**WHAT THIS TASK INVOLVES**
When you reach the line in the listing below that contains "open B10Eq27TorusAxialLog (unitsField", begin returning lines exactly as written, and stop after the line that contains "open B8Thm2TorusAt (Cond135T C136T C139T)". Return no other lines.

**MATERIAL SUPPLIED**
import Summits.QuantumFields.YangMills.Theorems.UnitScaleTiltProp7StubEXOfChartPiecesTwS3SECtrDLift
import Summits.QuantumFields.YangMills.Theorems.UnitScaleTiltProp7StubEXOfChartPiecesTwS3SECtrDLiftG
import Summits.QuantumFields.YangMills.Theorems.UnitScaleTiltProp7StubEXOfChartPiecesTwS5
import Summits.QuantumFields.YangMills.Theorems.UnitScaleTiltProp7ChartWOfCov
import Summits.QuantumFields.YangMills.Theorems.UnitScaleTiltMinimiserStabilityRegPrPV3EChart
import HarnessLib

/-!
# «S5ECtrDLiftᵍ» — GUARD EDITION (L ≥ 5) of ✓`Prop7StubEXOfChartPiecesTwS5ECtrDLift.stubEX_of_chartPiecesTwS5ECtrD` (★★OWNER RULING №55∕№56, chair ★p1 g29 WORD №77 recipe; px13 g18 generator `guard_twin.py`).
# Statement = the parent's VERBATIM except the ONE token-run `5 ≤ L →` inserted after `∀ (L : ℕ), 1 < L →` in (a) the conclusion, (b) the [B8] Thm 2 binder `hThm2S`, (c) the `hcoW` letter binder;
# every other letter, numeral and row VERBATIM.  Proof = the parent's with the callee replaced by ITS guard edition (+ the guarded∕totalised uses of Thm 2, see the theorem docstring).
# NOT the registered EX `stub_existenceMinimalOrbit` (all L > 1): «EX GUARDED (L ≥ 5) modulo the displayed letters»; crux 19200 AS REGISTERED stays OPEN (its L = 3 member ⟸ `hThm2S3` only);
# `--supports stmt-QuantumFields-19200 --as helper`; rung R3 = SU(2) YM₃ on T³ — NOT d = 4, NOT infinite volume, NOT a mass gap, NOT Clay.

References: T. Bałaban, CMP **102** (1985) 277–309 [Balaban1985Variational] (Prop. 7 p.299, Prop. 6 p.295, (45)–(46) p.285, (112) p.294, (123)–(142) pp.296–299); CMP **98** (1985) 17–51
[Balaban1985Averaging] ((11)–(13) p.19, (89)–(92) p.31); [Balaban1985RegularSpaces] ((1.37) p.82, Thm 2 p.83); CMP **99** (1985) 389–434 [Balaban1985BackgroundPropagators] ((3.19)–(3.21) pp.393–394).
-/

set_option autoImplicit false

noncomputable section

open scoped BigOperators Matrix.Norms.L2Operator Matrix

namespace Summit.QuantumFields.YangMills.Theorems.Prop7StubEXOfChartPiecesTwS5ECtrDLiftG

open NormedSpace
open Literature.MathematicalPhysics.QuantumFieldTheory.Balaban1983to89
open Literature.MathematicalPhysics.QuantumFieldTheory.Balaban1983to89.T3ContinuumYM3Torus
open Literature.MathematicalPhysics.QuantumFieldTheory.Balaban1983to89.T3UnitLawDensityEML (ℰp)
open Literature.MathematicalPhysics.QuantumFieldTheory.Balaban1983to89.T3TiltDescent (descendTo)
open Literature.MathematicalPhysics.QuantumFieldTheory.Balaban1983to89.T3ConstrainedMinimiser (fibre)
open Literature.MathematicalPhysics.QuantumFieldTheory.Balaban1983to89.T3PrintedRegularMinimiser (RegPr regFibrePr)
open Literature.MathematicalPhysics.QuantumFieldTheory.Balaban1983to89.T3PrintedRegularOrbits (descTransf)
open Literature.MathematicalPhysics.QuantumFieldTheory.Balaban1983to89.T3PrintedMinimiserExistence (regPr_mono)
open Literature.MathematicalPhysics.QuantumFieldTheory.Balaban1983to89.T3Thm1Carrier
open Literature.MathematicalPhysics.QuantumFieldTheory.Balaban1983to89.T3SectALandauChart (In19 emb15 CloseAvg eta bgUnits pert)
open BlockAveragingEMLLinearisedBackground (pertVar)
open B9SectCLatticeCarrier (Bond)
open B10Eq27TorusAxialLog (unitsField toUField pull)
open B11Eq115Space (NegSup NegSize Space115 JetSup)
open B11Eq111FrakG (nabla115)
open B11Eq98CurrentSlot (Jcur)
open B11Prop3Model (Dfix)
open B13Contraction113 (QuadAnalytic)
open B8Thm2SetupTorus (Thm2SetupSUAt)
open B8Thm2TorusAt (Cond135T C136T C139T)
open B8Thm4TorusAt (torusLam)
open B8Eq138LandauZd (IsLandau138)
open B7Prop1Explicit renaming Site → LSite
open B7Prop2SpecialUnitary (specialUnitaryUnits)
open MatrixLog (mlog)
open Summit.QuantumFields.YangMills.Theorems.Prop7TPrint (nMax19 expHermField)
open Summit.QuantumFields.YangMills.Theorems.Prop7SPrint (AvgCondPrint AvgCondPrintS NormS IsLandauPrint IsLandauPrintS basePt RestrictedPrint IsAxialPrint)
open Summit.QuantumFields.YangMills.Theorems.Prop7SectET3Transport (periodsT3 siteEquiv siteEquiv_shiftEquiv bgOfCfg bondEquiv)
open Summit.QuantumFields.YangMills.Theorems.Prop7SymAvgTwSym (dbarTwS QTwS CmapTwS Chart47T3twS)
open Summit.QuantumFields.YangMills.Theorems.Prop7Bound20SymLog (bound20_symLog_of_closeAvg)
open Summit.QuantumFields.YangMills.Theorems.Prop7ChartPiecesTwG (hChart_of_piecesTwG hXtw_of_split_etaG hXtw'_of_splitG)
open Summit.QuantumFields.YangMills.Theorems.Prop7StubEXOfChartPiecesTwS3SECtrDLift (stubEX_of_chartPiecesTwS3SECtrD)
open Summit.QuantumFields.YangMills.Theorems.Prop7StubEXOfChartPiecesTwS3SECtrDLiftG (stubEX_of_chartPiecesTwS3SECtrDLiftG)
open Summit.QuantumFields.YangMills.Theorems.Prop7ChartWOfCov (exists_hermChart_of_cov_at)
open Summit.QuantumFields.YangMills.Theorems.Prop7SPrintThm2Dict (thm2Based_of_thm2SetupSUAt)
open Summit.QuantumFields.YangMills.Theorems.PV3EChart (isMinOn_regFibrePr_of_thm2_coercive142_at)
open Summit.QuantumFields.YangMills.Theorems.Prop7CovOfThm2 (cov_of_thm2SetupSUAt)
open B7Prop2Explicit (C0 c2' C0_pos c2'_pos)
open Literature.MathematicalPhysics.QuantumFieldTheory.Balaban1983to89.T3PrintedRegularOrbits (regPr_gaugeAct_iff)
open Literature.MathematicalPhysics.QuantumFieldTheory.Balaban1983to89.T3PrintedRegularMinimiser (mem_regFibrePr_iff)
open Summit.QuantumFields.YangMills.Theorems.Prop7StubEXOfChartPiecesTwSR (bsym_isHermitian_trace_zero)
open Summit.QuantumFields.YangMills.Theorems.Prop7SolutionRealityRowS (hA₁R_of_letterReality)
open Summit.QuantumFields.YangMills.Theorems.Prop7DbarTwSymWindow (dbarTwS_window_of_regPr)
open Summit.QuantumFields.YangMills.Theorems.Prop7CmapTwSymInputs (chart47twS_of_regPr_eta)
open Summit.QuantumFields.YangMills.Theorems.Prop7StubEXOfChartPiecesTwL (windows_of_admissible three_le_memberL)
open Summit.QuantumFields.YangMills.Theorems.Prop7StubEXOfChartPiecesTwS (windows_of_W)
open Summit.QuantumFields.YangMills.Theorems.Prop7SymSliceWitness (exists_normS_of_regPr_of_size)
open Summit.QuantumFields.YangMills.Theorems.Prop7DbarTwWindow (norm_smul_I_le_of_nMax19_lt)
open Summit.QuantumFields.YangMills.Theorems.Prop7B8Prop7Div (regPr_emb15_of_in19)
open Summit.QuantumFields.YangMills.Theorems.Prop7PV3CDELogChart (in19_expHermField_of_nMax19_lt)
open Summit.QuantumFields.YangMills.Theorems.Prop7ChartRealityRowS (hXtw''_of_reality)

variable {L : ℕ}

/-! ## §1 The knit v3.2ˢ -/

/-- (★p1 g29 WORD №77 (A) «TOTALISATION», generic form.) A family of pairs of positive constants known only under the guard `5 ≤ L` extends to ALL `L > 1`
(dummies `1, 1` below the guard), the payload kept under the guard — so every `L`-indexed window built from the constants stays total and exactly as typed. -/
theorem exists₂_pos_total_of_guarded {P : ℕ → ℝ → ℝ → Prop}
    (h : ∀ (L : ℕ), 1 < L → 5 ≤ L → ∃ a b : ℝ, 0 < a ∧ 0 < b ∧ P L a b) :
    ∀ (L : ℕ), 1 < L → ∃ a b : ℝ, 0 < a ∧ 0 < b ∧ (5 ≤ L → P L a b) := by
  intro L hL
  by_cases h5 : 5 ≤ L
  · obtain ⟨a, b, ha, hb, hP⟩ := h L hL h5
    exact ⟨a, b, ha, hb, fun _ => hP⟩
  · exact ⟨1, 1, one_pos, one_pos, fun h => absurd h h5⟩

**THE COMPLETED TASK**
open B10Eq27TorusAxialLog (unitsField toUField pull)
open B11Eq115Space (NegSup NegSize Space115 JetSup)
open B11Eq111FrakG (nabla115)
open B11Eq98CurrentSlot (Jcur)
open B11Prop3Model (Dfix)
open B13Contraction113 (QuadAnalytic)
open B8Thm2SetupTorus (Thm2SetupSUAt)
open B8Thm2TorusAt (Cond135T C136T C139T)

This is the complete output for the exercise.